Data under study:
/-!
# Künneth projectors and Künnemann's relation for a polarization of arbitrary type

Sequel of g34-#6 `ComplexTorusIntegralHodgeClassesKunnethProjectorsPolarizationFormula` (the case `Θ^{[g]} = [pt_X]`, principal polarizations).
Here `X` is a complex torus of dimension `g`, `Θ ∈ NS(X)` a divisor class with `Θ^{[g]} = D · [pt_X]` for some `D ∈ ℤ` — e.g. `Θ = −θ = c₁(L)` for a
polarization `θ` of type `(d₁, …, d_g)`, `D = d₁⋯d_g = χ(L)` (§4; EVERY nondegenerate Riemann form has a type) — `m(Θ) = μ^*Θ − p₁^*Θ − p₂^*Θ` the
Mumford class and `π_0, …, π_{2g}` the integral Künneth projectors. The formal argument of g34-#6 goes through with the degree `D` carried along:

* §1 `zsmul_sum_pow_smul_kunnethProjector_eq_nsDivPower`, `…_eq_sum_sum`: `D · Σ_s nˢ π_s = ((pr₁ − n pr₂)^*Θ)^{[g]} = (p₁^*Θ + n² p₂^*Θ − n m(Θ))^{[g]}`
  `= Σ_{i ≤ g} Σ_{k ≤ i} (n²)^{i−k} (−n)^k p₁^*Θ^{[g−i]} · p₂^*Θ^{[i−k]} · m(Θ)^{[k]}` for all `n ∈ ℤ` ((6.18), graph class as pull-back, theorem of the cube
  g34-#5, divided-power binomial theorem).
* §2 `zsmul_kunnethProjector_eq_sum_nsDivPower`: `D · π_s = Σ_{k ≤ i ≤ g, 2i − k = s} (−1)^k p₁^*Θ^{[g−i]} · p₂^*Θ^{[i−k]} · m(Θ)^{[k]}` (`s ≤ 2g`,
  Vandermonde) — the Künneth projectors of ANY polarized complex torus are divided-power polynomials in divisor classes over `ℤ[1/D]`, an integral
  form of [Lange2023AbelianVarietiesComplex, Thm. 6.3.12]; `mumfordClass_cup_pullbackHom_sndHom_nsDivPower_eq_neg_zsmul`: the top coefficient,
  `m(Θ) · p₂^*Θ^{[g−1]} = −D · π_{2g−1}` (Künnemann's Thm. 2.3 with the degree kept).
* §3 `integralHodgeClassesCorrComp_pontryaginCorrespondence_nsDivPower_pushforward_diagHom_sub_eq_zsmul_sum`: with g34-#4's Mumford form,
  `(s_X)_*π_{2g−1} = Σ_s (2g − s) π_s`, `[Θ] · Θ^{[g−1]} = g Θ^{[g]}` and `Π_{[pt]} = Σ_s π_s`:
  `Π_{Θ^{[g−1]}} ∘ Δ_*[Θ] − Δ_*[Θ] ∘ Π_{Θ^{[g−1]}} = D · Σ_{s=0}^{2g} (g − s) • π_s` — Künnemann's `[Λ, L] = Σ (g − i) π_i` [Kü2, Thm. 3.3] for
  `L = Δ_*[Θ]`, `Λ = D^{-1} Π_{Θ^{[g−1]}}`, cleared of denominators, for every `Θ` (g34-#6 §4 is `D = 1`).
* §4 the corollaries for a Riemann form `θ` of type `t = (d₁, …, d_g)` (`Θ = −θ`, `D = ∏ tᵢ`, from g31's `θ^{[g]} = (−1)^g d₁⋯d_g [pt_X]`), and for every
  Riemann form with its canonical `polarizationType` (`…_of_isRiemannForm`): the relation holds for every polarized complex torus whatsoever.
* §5 the same relation written with g33-#5's grading correspondence `H_X = Σ_s (s − g) π_s`: `Δ_*[Θ] ∘ Π_{Θ^{[g−1]}} − Π_{Θ^{[g−1]}} ∘ Δ_*[Θ] = D · H_X`
  (`[L, Λ] = H` cleared of `D`; `D = 1`, and type `(d₁, …, d_g)` versions) [Huybrechts2005, Prop. 1.2.26].

Theorems only; no new definitions, no named facts.

## References

* [Lange2023AbelianVarietiesComplex] H. Lange, *Abelian Varieties over the Complex Numbers*, Springer 2023 — §6.3.4 (6.18), Prop. 6.3.11, Thm. 6.3.12,
  Lemma 6.3.13 (p0318–p0320); §1.7.2 Thm. 1.7.3 (p0072), §2.5.3 Cor. 2.5.17, §3.6 Thm. 3.6.1, §1.5.1.
* [LangeBirkenhake1992] H. Lange, Ch. Birkenhake, *Complex Abelian Varieties*, Springer 1992 — §1.3 Exercise (12) (p0042 L10–L16), Ch. 2 Exercise (10)
  (p0051 L8–L14).
* [Moonen2011ChowMotiveAbelianSchemes] B. Moonen, *On the Chow motive of an abelian scheme with non-trivial endomorphisms*, arXiv:1110.4264 — §5
  ([Kü2] Thm. 2.3, Thm. 3.3; p0015 L2–L5, p0017 L44 – p0018 L25).
* [Brown1982CohomologyGroups] K. S. Brown, *Cohomology of Groups*, Springer GTM 87, 1982 — Ch. V §6 (divided powers, p0131–p0132).
* [Huybrechts2005] D. Huybrechts, *Complex Geometry. An Introduction*, Springer 2005 — §1.2 Def. 1.2.25, Prop. 1.2.26 (PDF p0047).
-/

noncomputable section

open CategoryTheory Function

namespace Literature.AlgebraicGeometry.HodgeTheory

open Literature.AlgebraicGeometry.Motives Literature.AlgebraicGeometry.Motives.HodgeStructure
open Literature.Geometry.Kaehler Literature.Geometry.Kaehler.ComplexTorus

namespace ComplexTorusCat

/-! ## §1 The generating identity with a degree: `D · Σ_s nˢ π_s = (p₁^*Θ + n² p₂^*Θ − n m(Θ))^{[g]}` for `Θ^{[g]} = D [pt_X]` -/

section Generating
/-
HONEST FRAMING: certified error envelopes and provably optimal rounding/accumulation schemes for
low-precision formats under stated cost models; every table by two implementations; no hardware
or vendor claims.
-/
import Summits.Ventures.CertifiedArithmetic.LowPrec.OptDemotionBudgetCheck
import Summits.Ventures.CertifiedArithmetic.LowPrec.OptDemotionMonoW

/-!
# The demotion law (Theorem T8), part 7d: KERNEL CERTIFICATES of Conjecture D via `Φ*` at (q,p) = (4,2)

`decide +kernel` evaluations of `budgetCheck 4 2` (part 7c) and the resulting theorems
`s ≤ Q_t · fl_p(ŝ)` for ALL nonnegative `F(4, emin)` data and ANY nearest roundings into `F(4, emin)`
and `F(2, emin)`:
* EVERY summation tree with at most 7 summands (`conjectureD_4_2_of_le_seven`; 197 ordered shapes);
* every tree of the shape of opt gen 11's 37-leaf GOOD-ACTIVE failure `opt37` (`conjectureD_opt37`) —
  a tree on which every earlier all-tree route (GOOD-ACTIVE, the Q-cap node step) broke.
With the every-tree witness `demotion_tree_witness` (part 4; ties-to-even, `q ≥ p+2`, `p ≥ 2`) these
are EXACT: `D_t = Q_t`.  Cost: ≈0.2 s of kernel time per internal node at `q = 4`; each `decide` is
kept well below a minute (blocks `chunk`, reassembled by `all_of_chunks` / `chunks_succ`).  Part 7d′
(`OptDemotionBudgetCertQ5`) has `q = 5` and the 43-leaf `gaCex43`; part 7f eight summands.  The same
evaluator in exact rational arithmetic (`code/lean/demote_g11/phistar.py`, identical tables)
certifies `D* = Q` for all shapes `n ≤ 8` at `(4,2)` and for opt gen 12's 17 267-leaf tree `b*` of
C26/C27.
-/

namespace Summit.Ventures.CertifiedArithmetic.LowPrec.Opt

open Literature.ComputerArithmetic.JeannerodRump2018
open Literature.ComputerArithmetic.JeannerodRump2018.SumTree

/-! ## Kernel certificates (part 7d)

Each `decide +kernel` below evaluates the relaxation tables of a batch of shapes (well under a minute
of kernel time per theorem); batches are cut with `chunk` and reassembled with `all_of_chunks`. -/

/-- The `i`-th block of length `k` of a list. -/
def chunk {α : Type} (l : List α) (k i : ℕ) : List α := (l.drop (k * i)).take k

/-- Reassembling a list from its first `n` blocks of length `k`. -/
theorem all_of_chunks {α : Type} (l : List α) (f : α → Bool) (k n : ℕ) (hk : 0 < k)
    (hlen : l.length ≤ k * n) (h : ∀ i, i < n → (chunk l k i).all f = true) : l.all f = true := by
  rw [List.all_eq_true]
  intro s hs
  obtain ⟨j, hj, rfl⟩ := List.getElem_of_mem hs
  have hi : j / k < n := by
    rw [Nat.div_lt_iff_lt_mul hk]; rw [Nat.mul_comm]; omega
  have h1 := h (j / k) hi
  rw [List.all_eq_true] at h1
  apply h1
  simp only [chunk]
  rw [List.mem_take_iff_getElem]
  refine ⟨j % k, ?_, ?_⟩
  · rw [List.length_drop]
    have := Nat.mod_lt j hk
    have h2 : k * (j / k) + j % k = j := Nat.div_add_mod j k
    omega
  · rw [List.getElem_drop]; congr 1; exact Nat.div_add_mod j k

/-- No blocks to check. -/
theorem chunks_zero {α : Type} {l : List α} {f : α → Bool} {k : ℕ} :
    ∀ i, i < 0 → (chunk l k i).all f = true := fun i hi => absurd hi (Nat.not_lt_zero i)

/-- One more block checked. -/
theorem chunks_succ {α : Type} {l : List α} {f : α → Bool} {k n : ℕ}
    (h : ∀ i, i < n → (chunk l k i).all f = true) (hn : (chunk l k n).all f = true) :
    ∀ i, i < n + 1 → (chunk l k i).all f = true := fun i hi => by
  rcases Nat.lt_succ_iff_lt_or_eq.1 hi with h' | rfl
  · exact h i h'
  · exact hn

/-- `shapesUpTo (N+1) = shapesUpTo N ++ shapesN (N+1)`. -/
theorem shapesUpTo_succ (N : ℕ) : shapesUpTo (N + 1) = shapesUpTo N ++ shapesN (N + 1) := by
  simp [shapesUpTo, List.range_succ, List.flatMap_append]

/-- Extending a certificate by one leaf count. -/
theorem all_shapesUpTo_succ {q p N : ℕ} (h1 : (shapesUpTo N).all (budgetCheck q p) = true)
    (h2 : (shapesN (N + 1)).all (budgetCheck q p) = true) :
    (shapesUpTo (N + 1)).all (budgetCheck q p) = true := by
  rw [shapesUpTo_succ, List.all_append, h1, h2]; rfl

section Certificates

/-- (q,p) = (4,2) [e.g. E2M3/E4M3-wide accumulation demoted to E2M1]: every shape with ≤ 5 leaves. -/
theorem budgetCheck_4_2_upTo5 : (shapesUpTo 5).all (budgetCheck 4 2) = true := by decide +kernel
/-- (4,2), the 42 shapes with 6 leaves, block 0. -/
theorem budgetCheck_4_2_six_0 : (chunk (shapesN 6) 21 0).all (budgetCheck 4 2) = true := by decide +kernel
/-- (4,2), 6 leaves, block 1. -/
theorem budgetCheck_4_2_six_1 : (chunk (shapesN 6) 21 1).all (budgetCheck 4 2) = true := by decide +kernel
/-- (4,2): all shapes with 6 leaves. -/
theorem budgetCheck_4_2_six : (shapesN 6).all (budgetCheck 4 2) = true :=
  all_of_chunks _ _ 21 2 (by norm_num) (by decide +kernel)
    (chunks_succ (chunks_succ chunks_zero budgetCheck_4_2_six_0) budgetCheck_4_2_six_1)
/-- (4,2), the 132 shapes with 7 leaves, block 0. -/
theorem budgetCheck_4_2_seven_0 : (chunk (shapesN 7) 22 0).all (budgetCheck 4 2) = true := by decide +kernel
/-- (4,2), 7 leaves, block 1. -/
theorem budgetCheck_4_2_seven_1 : (chunk (shapesN 7) 22 1).all (budgetCheck 4 2) = true := by decide +kernel
/-- (4,2), 7 leaves, block 2. -/
theorem budgetCheck_4_2_seven_2 : (chunk (shapesN 7) 22 2).all (budgetCheck 4 2) = true := by decide +kernel
/-- (4,2), 7 leaves, block 3. -/
theorem budgetCheck_4_2_seven_3 : (chunk (shapesN 7) 22 3).all (budgetCheck 4 2) = true := by decide +kernel
/-- (4,2), 7 leaves, block 4. -/
theorem budgetCheck_4_2_seven_4 : (chunk (shapesN 7) 22 4).all (budgetCheck 4 2) = true := by decide +kernel
/-- (4,2), 7 leaves, block 5. -/
theorem budgetCheck_4_2_seven_5 : (chunk (shapesN 7) 22 5).all (budgetCheck 4 2) = true := by decide +kernel
/-- (4,2): all shapes with 7 leaves. -/
theorem budgetCheck_4_2_seven : (shapesN 7).all (budgetCheck 4 2) = true :=
  all_of_chunks _ _ 22 6 (by norm_num) (by decide +kernel)
    (chunks_succ (chunks_succ (chunks_succ (chunks_succ (chunks_succ (chunks_succ chunks_zero
      budgetCheck_4_2_seven_0) budgetCheck_4_2_seven_1) budgetCheck_4_2_seven_2)
      budgetCheck_4_2_seven_3) budgetCheck_4_2_seven_4) budgetCheck_4_2_seven_5)
/-- (4,2): EVERY shape with at most 7 leaves passes (197 ordered shapes). -/
theorem budgetCheck_4_2_upTo7 : (shapesUpTo 7).all (budgetCheck 4 2) = true :=
  all_shapesUpTo_succ (all_shapesUpTo_succ budgetCheck_4_2_upTo5 budgetCheck_4_2_six) budgetCheck_4_2_seven

/-- opt gen 11's 37-leaf GOOD-ACTIVE failure `opt37` (part 6f) at (4,2). -/
theorem budgetCheck_opt37 : budgetCheck 4 2 (shapeOf opt37) = true := by decide +kernel

end Certificates

/-! ## Conjecture D for the certified classes -/

section Consequences

variable {emin : ℤ} {fl flp : ℚ → ℚ}

/-- **CONJECTURE D AT (q,p) = (4,2) FOR EVERY TREE WITH AT MOST 7 SUMMANDS**: any nearest roundings,
nonnegative `F(4, emin)` data, `s ≤ Q_t · fl_p(ŝ)`. -/
theorem conjectureD_4_2_of_le_seven (hfl : IsRoundNearest 4 emin fl) (hflp : IsRoundNearest 2 emin flp)
    (t : SumTree) (ht : ∀ x ∈ leaves t, IsFloat 4 emin x ∧ 0 ≤ x) (hn : (leaves t).length ≤ 7) :
    exact t ≤ treeQf (unitRoundoff 4) t (unitRoundoff 2) * flp (eval fl t) :=
  exact_le_treeQf_mul_fl_of_budgetCheck (by norm_num) (by norm_num) hfl hflp t ht
    (budgetCheck_of_all budgetCheck_4_2_upTo7 t hn)

/-- **CONJECTURE D FOR EVERY TREE OF THE SHAPE OF `opt37` AT (4,2)** — a tree OUTSIDE every class
proved before (GOOD-ACTIVE fails on it) and beyond the reach of the Q-cap node step. -/
theorem conjectureD_opt37 (hfl : IsRoundNearest 4 emin fl) (hflp : IsRoundNearest 2 emin flp)
    (t : SumTree) (ht : ∀ x ∈ leaves t, IsFloat 4 emin x ∧ 0 ≤ x) (hs : shapeOf t = shapeOf opt37) :
    exact t ≤ treeQf (unitRoundoff 4) t (unitRoundoff 2) * flp (eval fl t) :=
  exact_le_treeQf_mul_fl_of_budgetCheck (by norm_num) (by norm_num) hfl hflp t ht
    (hs ▸ budgetCheck_opt37)

end Consequences

end Summit.Ventures.CertifiedArithmetic.LowPrec.Opt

What the task asks: Please give again the lines above between the line holding "all_shapesUpTo_succ (all_shapesUpTo_succ budgetCheck_4_2_upTo5" and the line holding "(budgetCheck_of_all budgetCheck_4_2_upTo7 t", inclusive, exactly as they are and with nothing added.

Result for this task:
  all_shapesUpTo_succ (all_shapesUpTo_succ budgetCheck_4_2_upTo5 budgetCheck_4_2_six) budgetCheck_4_2_seven

/-- opt gen 11's 37-leaf GOOD-ACTIVE failure `opt37` (part 6f) at (4,2). -/
theorem budgetCheck_opt37 : budgetCheck 4 2 (shapeOf opt37) = true := by decide +kernel

end Certificates

/-! ## Conjecture D for the certified classes -/

section Consequences

variable {emin : ℤ} {fl flp : ℚ → ℚ}

/-- **CONJECTURE D AT (q,p) = (4,2) FOR EVERY TREE WITH AT MOST 7 SUMMANDS**: any nearest roundings,
nonnegative `F(4, emin)` data, `s ≤ Q_t · fl_p(ŝ)`. -/
theorem conjectureD_4_2_of_le_seven (hfl : IsRoundNearest 4 emin fl) (hflp : IsRoundNearest 2 emin flp)
    (t : SumTree) (ht : ∀ x ∈ leaves t, IsFloat 4 emin x ∧ 0 ≤ x) (hn : (leaves t).length ≤ 7) :
    exact t ≤ treeQf (unitRoundoff 4) t (unitRoundoff 2) * flp (eval fl t) :=
  exact_le_treeQf_mul_fl_of_budgetCheck (by norm_num) (by norm_num) hfl hflp t ht
    (budgetCheck_of_all budgetCheck_4_2_upTo7 t hn)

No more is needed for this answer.